Exercise directions ::
From the records below, please repeat exactly the line that has "by Jacquet left", the line that has "notes), §3.2, §6.3.", and every line between them, and nothing else.

Records for this task ::

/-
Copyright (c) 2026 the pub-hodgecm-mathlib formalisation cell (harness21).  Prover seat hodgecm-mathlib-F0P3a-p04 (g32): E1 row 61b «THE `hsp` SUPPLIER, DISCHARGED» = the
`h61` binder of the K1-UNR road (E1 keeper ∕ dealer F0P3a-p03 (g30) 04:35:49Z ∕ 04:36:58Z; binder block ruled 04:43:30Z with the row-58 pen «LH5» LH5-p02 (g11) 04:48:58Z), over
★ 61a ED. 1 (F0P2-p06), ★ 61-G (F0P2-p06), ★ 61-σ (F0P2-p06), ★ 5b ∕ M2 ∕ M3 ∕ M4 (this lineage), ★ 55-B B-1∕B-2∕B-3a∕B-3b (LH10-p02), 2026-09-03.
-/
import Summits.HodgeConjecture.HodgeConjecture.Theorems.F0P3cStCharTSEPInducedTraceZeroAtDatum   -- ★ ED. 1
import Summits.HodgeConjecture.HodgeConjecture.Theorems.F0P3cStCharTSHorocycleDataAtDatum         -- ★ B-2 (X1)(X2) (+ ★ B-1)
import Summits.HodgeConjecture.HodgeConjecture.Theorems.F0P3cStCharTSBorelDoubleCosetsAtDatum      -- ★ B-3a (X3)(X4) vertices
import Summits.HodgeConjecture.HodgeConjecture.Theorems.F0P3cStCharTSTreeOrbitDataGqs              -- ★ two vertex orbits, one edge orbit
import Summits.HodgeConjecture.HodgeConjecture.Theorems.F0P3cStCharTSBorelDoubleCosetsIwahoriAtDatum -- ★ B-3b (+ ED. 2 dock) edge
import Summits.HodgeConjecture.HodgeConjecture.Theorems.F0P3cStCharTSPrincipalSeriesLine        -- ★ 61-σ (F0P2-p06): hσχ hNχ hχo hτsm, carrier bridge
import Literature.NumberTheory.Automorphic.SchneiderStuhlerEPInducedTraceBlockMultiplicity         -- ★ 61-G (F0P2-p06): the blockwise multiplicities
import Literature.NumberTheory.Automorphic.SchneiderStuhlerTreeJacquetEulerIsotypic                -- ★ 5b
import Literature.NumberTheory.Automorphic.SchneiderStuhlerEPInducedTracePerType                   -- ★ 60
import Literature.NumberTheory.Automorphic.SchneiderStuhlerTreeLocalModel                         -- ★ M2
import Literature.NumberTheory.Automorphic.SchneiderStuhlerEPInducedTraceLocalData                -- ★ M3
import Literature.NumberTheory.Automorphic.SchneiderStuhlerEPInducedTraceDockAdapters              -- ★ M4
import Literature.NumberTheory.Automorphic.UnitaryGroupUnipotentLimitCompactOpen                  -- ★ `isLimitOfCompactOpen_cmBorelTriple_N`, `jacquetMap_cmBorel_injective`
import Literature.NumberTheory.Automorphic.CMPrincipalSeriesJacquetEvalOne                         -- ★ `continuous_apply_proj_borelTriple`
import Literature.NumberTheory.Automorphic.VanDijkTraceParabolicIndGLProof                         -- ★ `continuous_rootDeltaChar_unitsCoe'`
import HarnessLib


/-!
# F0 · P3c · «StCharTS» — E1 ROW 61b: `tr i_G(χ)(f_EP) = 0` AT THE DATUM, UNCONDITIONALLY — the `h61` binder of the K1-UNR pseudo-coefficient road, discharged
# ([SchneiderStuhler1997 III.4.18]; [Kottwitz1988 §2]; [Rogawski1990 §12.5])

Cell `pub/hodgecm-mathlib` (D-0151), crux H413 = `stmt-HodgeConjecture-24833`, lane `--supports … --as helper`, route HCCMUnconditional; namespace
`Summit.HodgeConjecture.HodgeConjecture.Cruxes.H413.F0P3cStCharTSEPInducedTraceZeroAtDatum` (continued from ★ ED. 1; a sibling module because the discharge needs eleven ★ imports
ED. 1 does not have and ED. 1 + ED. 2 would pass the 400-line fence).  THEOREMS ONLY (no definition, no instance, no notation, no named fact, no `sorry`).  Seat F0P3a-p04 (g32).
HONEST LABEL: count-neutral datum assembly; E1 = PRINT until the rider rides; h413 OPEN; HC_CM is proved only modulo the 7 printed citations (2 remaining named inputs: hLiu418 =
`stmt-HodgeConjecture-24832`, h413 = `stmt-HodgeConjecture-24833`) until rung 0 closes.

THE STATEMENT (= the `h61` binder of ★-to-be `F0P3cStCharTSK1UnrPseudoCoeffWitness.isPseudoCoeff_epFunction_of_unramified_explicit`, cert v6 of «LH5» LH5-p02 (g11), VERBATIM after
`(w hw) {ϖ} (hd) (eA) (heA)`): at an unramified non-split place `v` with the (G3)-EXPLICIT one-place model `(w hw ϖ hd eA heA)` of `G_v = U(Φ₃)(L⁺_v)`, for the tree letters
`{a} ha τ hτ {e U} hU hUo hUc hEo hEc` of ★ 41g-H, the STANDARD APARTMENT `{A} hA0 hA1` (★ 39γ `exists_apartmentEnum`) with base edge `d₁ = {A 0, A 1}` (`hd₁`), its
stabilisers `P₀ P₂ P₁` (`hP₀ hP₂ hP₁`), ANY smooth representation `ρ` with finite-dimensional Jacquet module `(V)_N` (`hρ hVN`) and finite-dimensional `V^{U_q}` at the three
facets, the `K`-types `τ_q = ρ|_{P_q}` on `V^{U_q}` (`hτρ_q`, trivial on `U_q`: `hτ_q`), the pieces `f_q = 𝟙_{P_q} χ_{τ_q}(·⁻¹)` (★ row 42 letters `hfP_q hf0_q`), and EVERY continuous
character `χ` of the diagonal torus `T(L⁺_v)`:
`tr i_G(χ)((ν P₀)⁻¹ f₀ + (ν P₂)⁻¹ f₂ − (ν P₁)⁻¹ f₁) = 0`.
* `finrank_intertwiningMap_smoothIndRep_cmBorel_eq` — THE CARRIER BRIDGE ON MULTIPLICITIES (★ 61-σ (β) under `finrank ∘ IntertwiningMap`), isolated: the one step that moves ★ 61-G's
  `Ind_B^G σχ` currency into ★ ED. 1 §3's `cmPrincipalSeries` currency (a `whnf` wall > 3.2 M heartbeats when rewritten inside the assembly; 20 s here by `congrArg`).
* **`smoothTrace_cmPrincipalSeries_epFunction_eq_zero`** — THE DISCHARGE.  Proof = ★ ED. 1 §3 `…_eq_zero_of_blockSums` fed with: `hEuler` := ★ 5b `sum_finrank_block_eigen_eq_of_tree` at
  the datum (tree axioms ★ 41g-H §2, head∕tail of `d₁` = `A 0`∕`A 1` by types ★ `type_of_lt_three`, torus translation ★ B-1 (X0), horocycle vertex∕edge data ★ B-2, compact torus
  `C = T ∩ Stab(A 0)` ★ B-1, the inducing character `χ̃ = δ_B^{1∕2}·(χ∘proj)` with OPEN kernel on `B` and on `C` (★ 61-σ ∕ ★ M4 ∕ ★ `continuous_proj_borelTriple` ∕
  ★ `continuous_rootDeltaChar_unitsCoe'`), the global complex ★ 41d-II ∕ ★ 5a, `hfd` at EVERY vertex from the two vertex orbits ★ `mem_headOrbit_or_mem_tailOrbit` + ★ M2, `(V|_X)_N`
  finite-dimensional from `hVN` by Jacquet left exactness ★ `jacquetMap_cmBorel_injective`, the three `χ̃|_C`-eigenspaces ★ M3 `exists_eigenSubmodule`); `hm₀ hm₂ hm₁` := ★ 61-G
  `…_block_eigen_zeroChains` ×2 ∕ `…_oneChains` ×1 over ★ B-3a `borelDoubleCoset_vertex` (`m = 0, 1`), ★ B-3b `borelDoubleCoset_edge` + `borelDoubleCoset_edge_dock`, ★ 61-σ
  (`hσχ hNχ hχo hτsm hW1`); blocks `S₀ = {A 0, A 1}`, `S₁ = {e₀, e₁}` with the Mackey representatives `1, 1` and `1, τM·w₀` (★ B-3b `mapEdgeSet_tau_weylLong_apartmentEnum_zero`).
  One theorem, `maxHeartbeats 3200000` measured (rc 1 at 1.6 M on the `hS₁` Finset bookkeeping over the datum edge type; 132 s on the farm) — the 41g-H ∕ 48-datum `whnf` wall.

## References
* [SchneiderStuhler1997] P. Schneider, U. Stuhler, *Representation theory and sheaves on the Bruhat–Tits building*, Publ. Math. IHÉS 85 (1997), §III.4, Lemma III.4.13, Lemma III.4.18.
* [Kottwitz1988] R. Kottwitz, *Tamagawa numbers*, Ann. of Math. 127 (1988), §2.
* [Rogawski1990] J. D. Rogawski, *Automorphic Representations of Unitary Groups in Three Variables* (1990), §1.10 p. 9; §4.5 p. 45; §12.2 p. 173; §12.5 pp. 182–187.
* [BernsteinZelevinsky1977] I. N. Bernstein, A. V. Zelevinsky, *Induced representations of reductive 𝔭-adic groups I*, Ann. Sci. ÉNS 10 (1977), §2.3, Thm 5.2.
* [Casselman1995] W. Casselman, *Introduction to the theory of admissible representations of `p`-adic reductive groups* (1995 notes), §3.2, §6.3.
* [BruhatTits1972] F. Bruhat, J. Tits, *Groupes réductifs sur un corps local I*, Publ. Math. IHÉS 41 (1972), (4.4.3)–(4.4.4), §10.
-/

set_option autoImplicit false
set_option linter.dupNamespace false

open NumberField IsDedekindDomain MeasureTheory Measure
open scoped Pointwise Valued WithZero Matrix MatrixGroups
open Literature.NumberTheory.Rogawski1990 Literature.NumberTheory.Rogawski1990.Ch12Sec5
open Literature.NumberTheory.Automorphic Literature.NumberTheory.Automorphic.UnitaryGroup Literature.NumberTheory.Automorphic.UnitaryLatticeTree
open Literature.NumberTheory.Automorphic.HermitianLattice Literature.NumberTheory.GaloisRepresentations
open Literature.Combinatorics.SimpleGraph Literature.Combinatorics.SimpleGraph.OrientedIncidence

Task response ::
  finite-dimensional from `hVN` by Jacquet left exactness ★ `jacquetMap_cmBorel_injective`, the three `χ̃|_C`-eigenspaces ★ M3 `exists_eigenSubmodule`); `hm₀ hm₂ hm₁` := ★ 61-G
  `…_block_eigen_zeroChains` ×2 ∕ `…_oneChains` ×1 over ★ B-3a `borelDoubleCoset_vertex` (`m = 0, 1`), ★ B-3b `borelDoubleCoset_edge` + `borelDoubleCoset_edge_dock`, ★ 61-σ
  (`hσχ hNχ hχo hτsm hW1`); blocks `S₀ = {A 0, A 1}`, `S₁ = {e₀, e₁}` with the Mackey representatives `1, 1` and `1, τM·w₀` (★ B-3b `mapEdgeSet_tau_weylLong_apartmentEnum_zero`).
  One theorem, `maxHeartbeats 3200000` measured (rc 1 at 1.6 M on the `hS₁` Finset bookkeeping over the datum edge type; 132 s on the farm) — the 41g-H ∕ 48-datum `whnf` wall.

## References
* [SchneiderStuhler1997] P. Schneider, U. Stuhler, *Representation theory and sheaves on the Bruhat–Tits building*, Publ. Math. IHÉS 85 (1997), §III.4, Lemma III.4.13, Lemma III.4.18.
* [Kottwitz1988] R. Kottwitz, *Tamagawa numbers*, Ann. of Math. 127 (1988), §2.
* [Rogawski1990] J. D. Rogawski, *Automorphic Representations of Unitary Groups in Three Variables* (1990), §1.10 p. 9; §4.5 p. 45; §12.2 p. 173; §12.5 pp. 182–187.
* [BernsteinZelevinsky1977] I. N. Bernstein, A. V. Zelevinsky, *Induced representations of reductive 𝔭-adic groups I*, Ann. Sci. ÉNS 10 (1977), §2.3, Thm 5.2.
* [Casselman1995] W. Casselman, *Introduction to the theory of admissible representations of `p`-adic reductive groups* (1995 notes), §3.2, §6.3.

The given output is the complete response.